[Collected data]
******************************

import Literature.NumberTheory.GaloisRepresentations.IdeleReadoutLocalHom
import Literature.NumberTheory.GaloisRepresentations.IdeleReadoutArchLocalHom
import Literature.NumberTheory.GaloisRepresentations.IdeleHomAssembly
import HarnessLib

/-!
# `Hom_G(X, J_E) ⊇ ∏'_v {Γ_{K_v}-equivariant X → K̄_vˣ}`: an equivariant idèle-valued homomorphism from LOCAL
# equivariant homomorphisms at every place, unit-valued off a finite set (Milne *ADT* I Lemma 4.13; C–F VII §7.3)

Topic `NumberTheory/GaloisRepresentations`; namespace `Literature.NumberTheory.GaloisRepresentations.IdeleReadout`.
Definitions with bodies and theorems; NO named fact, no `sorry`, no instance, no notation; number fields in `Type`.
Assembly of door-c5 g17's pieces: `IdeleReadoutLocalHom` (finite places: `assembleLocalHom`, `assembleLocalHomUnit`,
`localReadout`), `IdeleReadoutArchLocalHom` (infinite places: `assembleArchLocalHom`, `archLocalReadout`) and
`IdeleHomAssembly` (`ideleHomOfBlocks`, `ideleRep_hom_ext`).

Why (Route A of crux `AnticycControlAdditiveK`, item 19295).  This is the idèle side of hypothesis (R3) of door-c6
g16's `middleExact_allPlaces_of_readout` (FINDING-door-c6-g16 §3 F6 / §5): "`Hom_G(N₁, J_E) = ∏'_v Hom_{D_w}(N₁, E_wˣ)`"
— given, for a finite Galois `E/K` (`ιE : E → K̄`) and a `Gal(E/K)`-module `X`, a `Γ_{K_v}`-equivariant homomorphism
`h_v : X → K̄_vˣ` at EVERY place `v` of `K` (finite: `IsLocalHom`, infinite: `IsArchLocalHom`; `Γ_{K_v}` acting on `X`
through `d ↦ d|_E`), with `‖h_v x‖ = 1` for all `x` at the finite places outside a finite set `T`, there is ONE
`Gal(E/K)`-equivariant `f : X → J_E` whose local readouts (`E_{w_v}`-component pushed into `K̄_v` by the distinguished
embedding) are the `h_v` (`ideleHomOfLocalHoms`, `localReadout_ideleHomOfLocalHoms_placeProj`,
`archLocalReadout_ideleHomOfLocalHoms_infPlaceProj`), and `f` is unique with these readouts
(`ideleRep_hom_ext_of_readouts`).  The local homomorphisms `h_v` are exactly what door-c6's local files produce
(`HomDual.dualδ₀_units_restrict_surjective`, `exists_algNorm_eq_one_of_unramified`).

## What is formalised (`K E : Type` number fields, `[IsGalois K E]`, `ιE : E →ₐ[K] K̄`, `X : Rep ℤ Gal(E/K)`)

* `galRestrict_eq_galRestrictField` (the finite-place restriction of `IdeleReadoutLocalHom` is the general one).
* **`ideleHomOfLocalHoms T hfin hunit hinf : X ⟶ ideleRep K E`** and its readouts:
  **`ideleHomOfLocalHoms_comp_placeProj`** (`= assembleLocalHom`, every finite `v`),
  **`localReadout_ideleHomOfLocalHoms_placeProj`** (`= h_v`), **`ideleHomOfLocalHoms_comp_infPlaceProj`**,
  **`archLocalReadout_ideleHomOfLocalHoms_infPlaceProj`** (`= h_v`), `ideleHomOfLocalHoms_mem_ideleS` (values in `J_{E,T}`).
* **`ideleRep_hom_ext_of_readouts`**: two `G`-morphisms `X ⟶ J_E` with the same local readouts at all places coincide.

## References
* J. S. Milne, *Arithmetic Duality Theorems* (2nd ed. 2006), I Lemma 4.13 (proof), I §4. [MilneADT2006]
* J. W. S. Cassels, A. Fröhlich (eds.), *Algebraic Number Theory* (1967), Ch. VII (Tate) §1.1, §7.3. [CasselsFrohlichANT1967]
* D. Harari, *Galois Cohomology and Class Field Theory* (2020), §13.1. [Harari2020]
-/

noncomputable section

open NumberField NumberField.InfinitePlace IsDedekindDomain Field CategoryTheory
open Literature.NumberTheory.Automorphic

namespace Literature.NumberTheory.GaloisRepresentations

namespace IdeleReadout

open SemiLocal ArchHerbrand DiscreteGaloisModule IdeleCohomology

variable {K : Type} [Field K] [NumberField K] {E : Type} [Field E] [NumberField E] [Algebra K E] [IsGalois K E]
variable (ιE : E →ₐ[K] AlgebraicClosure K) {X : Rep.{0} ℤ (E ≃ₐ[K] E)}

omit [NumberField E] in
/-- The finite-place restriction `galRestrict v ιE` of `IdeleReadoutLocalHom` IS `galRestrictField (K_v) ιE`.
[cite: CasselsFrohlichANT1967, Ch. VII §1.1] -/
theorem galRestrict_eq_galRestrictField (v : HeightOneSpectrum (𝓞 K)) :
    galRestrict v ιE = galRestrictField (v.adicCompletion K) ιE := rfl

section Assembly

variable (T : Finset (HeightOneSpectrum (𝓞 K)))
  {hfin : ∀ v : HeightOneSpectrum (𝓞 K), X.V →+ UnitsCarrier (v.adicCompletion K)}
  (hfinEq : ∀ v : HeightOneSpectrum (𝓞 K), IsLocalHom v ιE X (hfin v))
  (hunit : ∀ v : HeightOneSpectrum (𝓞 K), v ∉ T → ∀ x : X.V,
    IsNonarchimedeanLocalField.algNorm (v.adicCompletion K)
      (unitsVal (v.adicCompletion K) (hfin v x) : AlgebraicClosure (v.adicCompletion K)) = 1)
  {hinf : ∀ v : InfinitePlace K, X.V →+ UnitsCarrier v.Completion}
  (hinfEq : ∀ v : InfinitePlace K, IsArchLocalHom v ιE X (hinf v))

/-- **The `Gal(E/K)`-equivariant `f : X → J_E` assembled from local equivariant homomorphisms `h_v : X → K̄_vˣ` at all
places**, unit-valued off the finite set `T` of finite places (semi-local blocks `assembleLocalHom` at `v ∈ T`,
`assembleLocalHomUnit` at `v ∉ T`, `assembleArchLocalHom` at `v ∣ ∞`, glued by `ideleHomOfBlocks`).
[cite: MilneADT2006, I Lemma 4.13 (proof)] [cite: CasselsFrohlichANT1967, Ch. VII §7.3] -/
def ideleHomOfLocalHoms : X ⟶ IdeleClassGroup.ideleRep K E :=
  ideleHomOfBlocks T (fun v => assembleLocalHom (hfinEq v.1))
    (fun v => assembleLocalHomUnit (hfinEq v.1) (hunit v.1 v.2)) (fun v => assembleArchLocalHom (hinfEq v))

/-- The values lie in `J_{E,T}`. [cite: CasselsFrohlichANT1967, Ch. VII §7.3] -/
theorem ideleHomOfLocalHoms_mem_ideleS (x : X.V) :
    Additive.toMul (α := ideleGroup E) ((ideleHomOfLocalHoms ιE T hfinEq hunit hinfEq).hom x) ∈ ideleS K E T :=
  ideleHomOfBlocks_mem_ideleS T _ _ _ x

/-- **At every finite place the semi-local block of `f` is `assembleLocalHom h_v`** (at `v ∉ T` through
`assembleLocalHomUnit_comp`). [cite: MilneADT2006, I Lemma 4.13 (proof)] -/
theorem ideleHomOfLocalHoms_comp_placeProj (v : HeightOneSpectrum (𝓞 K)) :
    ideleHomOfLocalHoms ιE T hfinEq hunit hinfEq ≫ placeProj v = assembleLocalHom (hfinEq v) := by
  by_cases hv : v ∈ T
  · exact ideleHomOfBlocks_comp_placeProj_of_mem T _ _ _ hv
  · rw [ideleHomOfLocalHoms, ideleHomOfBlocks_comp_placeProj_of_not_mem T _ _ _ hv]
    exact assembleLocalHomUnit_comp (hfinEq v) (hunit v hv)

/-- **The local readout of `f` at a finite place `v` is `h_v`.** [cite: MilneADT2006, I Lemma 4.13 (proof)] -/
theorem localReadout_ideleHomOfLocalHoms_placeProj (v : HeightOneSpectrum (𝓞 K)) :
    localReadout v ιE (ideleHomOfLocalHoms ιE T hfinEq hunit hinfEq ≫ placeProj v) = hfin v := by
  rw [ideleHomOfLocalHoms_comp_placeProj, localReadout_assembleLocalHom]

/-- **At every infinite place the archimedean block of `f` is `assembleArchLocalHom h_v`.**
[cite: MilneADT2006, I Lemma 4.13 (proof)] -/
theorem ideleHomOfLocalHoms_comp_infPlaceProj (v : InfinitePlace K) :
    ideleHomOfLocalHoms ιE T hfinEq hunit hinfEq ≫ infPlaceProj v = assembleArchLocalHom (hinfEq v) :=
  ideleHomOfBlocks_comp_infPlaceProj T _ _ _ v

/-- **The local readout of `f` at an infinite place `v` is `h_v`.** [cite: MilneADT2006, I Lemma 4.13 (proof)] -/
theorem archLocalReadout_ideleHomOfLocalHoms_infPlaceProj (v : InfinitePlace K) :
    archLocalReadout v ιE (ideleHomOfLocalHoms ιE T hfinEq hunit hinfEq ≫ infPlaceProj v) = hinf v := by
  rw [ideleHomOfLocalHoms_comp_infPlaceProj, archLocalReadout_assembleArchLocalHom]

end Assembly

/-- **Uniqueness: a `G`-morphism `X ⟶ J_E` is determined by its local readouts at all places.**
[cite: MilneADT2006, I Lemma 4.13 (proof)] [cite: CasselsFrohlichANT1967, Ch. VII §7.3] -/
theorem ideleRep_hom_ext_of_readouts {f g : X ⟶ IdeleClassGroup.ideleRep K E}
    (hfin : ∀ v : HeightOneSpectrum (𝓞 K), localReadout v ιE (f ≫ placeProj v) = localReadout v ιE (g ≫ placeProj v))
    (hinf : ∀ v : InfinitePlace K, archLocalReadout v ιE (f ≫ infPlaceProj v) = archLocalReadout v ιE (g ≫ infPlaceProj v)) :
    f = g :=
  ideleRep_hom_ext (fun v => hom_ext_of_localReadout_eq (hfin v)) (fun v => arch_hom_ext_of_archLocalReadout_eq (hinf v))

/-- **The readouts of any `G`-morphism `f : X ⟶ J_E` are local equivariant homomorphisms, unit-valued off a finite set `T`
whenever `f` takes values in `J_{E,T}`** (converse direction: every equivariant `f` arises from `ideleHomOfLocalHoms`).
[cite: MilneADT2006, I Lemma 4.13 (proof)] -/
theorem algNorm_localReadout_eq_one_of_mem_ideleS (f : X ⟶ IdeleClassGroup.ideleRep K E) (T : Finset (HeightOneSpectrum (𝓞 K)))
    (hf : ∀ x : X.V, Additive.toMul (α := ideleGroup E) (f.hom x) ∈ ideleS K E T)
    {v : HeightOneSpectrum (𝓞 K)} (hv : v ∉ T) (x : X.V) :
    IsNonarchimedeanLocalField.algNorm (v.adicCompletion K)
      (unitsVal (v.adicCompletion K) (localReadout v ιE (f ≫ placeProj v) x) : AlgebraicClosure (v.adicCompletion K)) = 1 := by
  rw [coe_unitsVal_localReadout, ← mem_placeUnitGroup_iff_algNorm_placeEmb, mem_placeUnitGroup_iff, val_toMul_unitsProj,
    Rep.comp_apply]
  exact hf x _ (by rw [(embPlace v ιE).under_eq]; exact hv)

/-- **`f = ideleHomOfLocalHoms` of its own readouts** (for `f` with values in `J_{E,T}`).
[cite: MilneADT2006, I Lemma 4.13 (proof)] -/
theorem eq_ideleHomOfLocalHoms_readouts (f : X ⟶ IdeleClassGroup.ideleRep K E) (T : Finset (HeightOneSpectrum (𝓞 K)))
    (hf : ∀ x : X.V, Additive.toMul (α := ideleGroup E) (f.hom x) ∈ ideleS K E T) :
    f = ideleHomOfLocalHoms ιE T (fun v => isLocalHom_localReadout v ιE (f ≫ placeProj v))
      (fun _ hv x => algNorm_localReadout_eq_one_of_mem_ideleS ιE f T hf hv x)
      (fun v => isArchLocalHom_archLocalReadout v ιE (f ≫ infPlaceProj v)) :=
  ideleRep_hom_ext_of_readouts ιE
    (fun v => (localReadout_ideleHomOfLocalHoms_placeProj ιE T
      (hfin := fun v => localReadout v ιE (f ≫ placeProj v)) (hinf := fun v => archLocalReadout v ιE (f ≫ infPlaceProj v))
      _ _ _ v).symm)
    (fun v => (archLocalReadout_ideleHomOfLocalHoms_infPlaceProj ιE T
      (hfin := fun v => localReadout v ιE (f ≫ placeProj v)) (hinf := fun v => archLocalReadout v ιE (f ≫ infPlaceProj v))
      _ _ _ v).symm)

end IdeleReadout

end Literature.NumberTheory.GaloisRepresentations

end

******************************

> **Aim of the task**:
Among the records above, only the lines between the line holding "Why (Route A" and the line holding "embedding) are the", inclusive, are to be output, exactly as written.

> **Reply**:
Why (Route A of crux `AnticycControlAdditiveK`, item 19295).  This is the idèle side of hypothesis (R3) of door-c6
g16's `middleExact_allPlaces_of_readout` (FINDING-door-c6-g16 §3 F6 / §5): "`Hom_G(N₁, J_E) = ∏'_v Hom_{D_w}(N₁, E_wˣ)`"
— given, for a finite Galois `E/K` (`ιE : E → K̄`) and a `Gal(E/K)`-module `X`, a `Γ_{K_v}`-equivariant homomorphism
`h_v : X → K̄_vˣ` at EVERY place `v` of `K` (finite: `IsLocalHom`, infinite: `IsArchLocalHom`; `Γ_{K_v}` acting on `X`
through `d ↦ d|_E`), with `‖h_v x‖ = 1` for all `x` at the finite places outside a finite set `T`, there is ONE
`Gal(E/K)`-equivariant `f : X → J_E` whose local readouts (`E_{w_v}`-component pushed into `K̄_v` by the distinguished
embedding) are the `h_v` (`ideleHomOfLocalHoms`, `localReadout_ideleHomOfLocalHoms_placeProj`,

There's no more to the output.